Cholangiocarcinoma: Causes of Failure in Detection in Biliary Brushing Specimens.
Frank N Moore, Sharon B Sams, Stephen S Raab. University of Colorado at Denver Health Science Center, Aurora
Background: Our study aims to determine the causes of error in detecting cholangiocarcinoma in bile duct brushings by performing root cause analysis of false-negative bile duct brushing cases to assess (1) specimen and (2) sampling quality. Determining root cause allows for the design of quality improvement initiatives to detect high-grade dysplasia and cholangiocarcinoma.
Design: We performed a 5 year retrospective review of all false-negative bile duct brushings in patients who were diagnosed with either high-grade dysplasia (n=17) or cholangiocarcinoma (n=15) in bile duct biopsies obtained at the time of bile duct brushing. The mean age of patients was 66 years old (range = 43-82 years old). Original bile duct brushing specimens were re-screened by 2 board certified pathologists and one senior resident and reclassified accordingly. Root cause analysis was performed on each case to determine specimen quality and sampling quality. Quality specimens were defined as specimens without processing artifact or obscuring components. Quality sampling was defined as specimens with identifiable tumor.
Results: The frequency of a positive bile duct brushing for suspicious and malignant bile duct biopsies was 19% (n=64). Re-screened sensitivity and specificity of bile duct brushing for either high-grade dysplasia or cholangiocarcinoma were 43% and 86.5% respectively. In 59.3% of cases, failure in detection was seen with a poor quality specimen and poor sampling quality; a system-related error. In 25% of cases, failure in detection was seen with a poor quality specimen and adequate sampling; a combination of system-related and pathologist-related error. In 9.3% of cases, failure in detection was seen with an excellent quality of specimen and poor sampling; a system-related error. In 6.3% of cases a cause of failure was seen with an excellent specimen quality and adequate sampling; a pathologist-related error. System-related error was due to poor sampling, processing, and lack of quality control methods. Pathologist-related error was due to cognitive error.

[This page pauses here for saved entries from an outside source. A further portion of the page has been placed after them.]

/-! ## §3 The curl pairing of the `ker Q_k` representative against `ker Q_k` -/

/-- **`|⟨∂_n a, ∂_n x̃⟩| ≤ 4n²(card n)²C₂·g·‖a‖₁`** for every `a ∈ ker Q_k`, whenever `x̃` has the plaquette field of the entry `x_{ii′}` of a skew periodic `X` with
Hessian source density `g` (`n = L^{k+1}`): `⟨∂_n a, ∂_n x̃⟩ = 2n²S` (G3a `curl_pairing_eq`) and `‖S‖ ≤ |Re S| + |Im S|` (§1 at `c = 1, I`). [folklore] -/
theorem norm_curl_pairing_le [Nonempty n] (hd2 : 2 ≤ d + 1) {L : ℕ} (hL : 2 ≤ L) (k N : ℕ) [NeZero N] [NeZero (L ^ (k + 1))] [NeZero (L ^ (k + 1) * N)]
    {X : Site (d + 1) → Fin (d + 1) → Matrix n n ℂ} (hXs : IsSkewDir X) (hXP : IsPeriodicDir X ((L ^ (k + 1) * N : ℕ) : ℤ)) {g : ℝ} (hg0 : 0 ≤ g)
    (hsrc : ∀ Y : Site (d + 1) → Fin (d + 1) → Matrix n n ℂ, IsSkewDir Y → IsPeriodicDir Y ((L ^ (k + 1) * N : ℕ) : ℤ) →
      dirIter L (k + 1) (flat (d := d + 1) (n := n)) Y = 0 →
      |hess (flat (d := d + 1) (n := n)) X Y (perWin (d + 1) (L ^ (k + 1) * N))| ≤ g * dirL1 Y (periodBox (d := d + 1) (L ^ (k + 1) * N)))
    (i i' : n) (xt : Tor (fine (L ^ (k + 1)) (fun _ : Fin (d + 1) => N)) × Fin (d + 1) → ℂ)
    (hxt : ∀ (μ ν : Fin (d + 1)) (t : Tor (fine (L ^ (k + 1)) (fun _ : Fin (d + 1) => N))),
      Fs (fine (L ^ (k + 1)) (fun _ : Fin (d + 1) => N)) 1 xt μ ν t
        = Fs (fine (L ^ (k + 1)) (fun _ : Fin (d + 1) => N)) 1
            (fun q : Tor (fine (L ^ (k + 1)) (fun _ : Fin (d + 1) => N)) × Fin (d + 1) =>
              X (rep (fine (L ^ (k + 1)) (fun _ : Fin (d + 1) => N)) q.1) q.2 i i') μ ν t)
    (a : Tor (fine (L ^ (k + 1)) (fun _ : Fin (d + 1) => N)) × Fin (d + 1) → ℂ) (ha : QvOp (L ^ (k + 1)) (fun _ : Fin (d + 1) => N) *ᵥ a = 0) :
    ‖star (CurlOp (fine (L ^ (k + 1)) (fun _ : Fin (d + 1) => N)) ((L ^ (k + 1) : ℕ) : ℂ) *ᵥ a)
        ⬝ᵥ (CurlOp (fine (L ^ (k + 1)) (fun _ : Fin (d + 1) => N)) ((L ^ (k + 1) : ℕ) : ℂ) *ᵥ xt)‖
      ≤ (4 * ((L ^ (k + 1) : ℕ) : ℝ) ^ 2 * (Fintype.card n : ℝ) ^ 2
            * (1 + 2 * ((d + 1 : ℕ) : ℝ) * (2 * (((d + 1 : ℕ) : ℝ) * L) * ((2 * ((d + 1) * L) + 1 : ℕ) : ℝ) ^ (d + 1))) * g)
          * ∑ j, ‖a j‖ := by
  -- the pairing is `2n²·S`
  have hp := curl_pairing_eq (d := d + 1) (L ^ (k + 1) * N) (((L ^ (k + 1) : ℕ) : ℂ)) a xt
  rw [Finset.sum_congr rfl fun p _ => by rw [hxt]] at hp
  -- real and imaginary parts
  have hre := abs_re_pairing_le hd2 hL k N hXs hXP hg0 hsrc a ha 1 (by simp) i i'
  rw [map_one, one_mul] at hre
  have him := abs_re_pairing_le hd2 hL k N hXs hXP hg0 hsrc a ha Complex.I (by simp) i i'
  rw [show ∀ S : ℂ, (conj Complex.I * S).re = S.im from fun S => by simp [Complex.conj_I]] at him
  have hSn := (Complex.norm_le_abs_re_add_abs_im _).trans (add_le_add hre him)
  rw [hp, norm_mul, norm_mul, Complex.norm_ofNat, norm_mul, Complex.norm_conj, Complex.norm_natCast]
  calc 2 * ((((L ^ (k + 1) : ℕ) : ℝ)) * ((L ^ (k + 1) : ℕ) : ℝ)) * _
      ≤ 2 * ((((L ^ (k + 1) : ℕ) : ℝ)) * ((L ^ (k + 1) : ℕ) : ℝ)) * _ := mul_le_mul_of_nonneg_left hSn (by positivity)
    _ = _ := by ring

Conclusions: The causes of false negative bile duct brushing were multifactorial and included system and pathologist-related error. Poor specimen quality and poor sampling quality appeared to have the most significant role in false-negative bile-duct brushing. Pathologist-related error may benefit from consensus by a second pathologist as a meaningful quality improvement measure and warrants further investigation.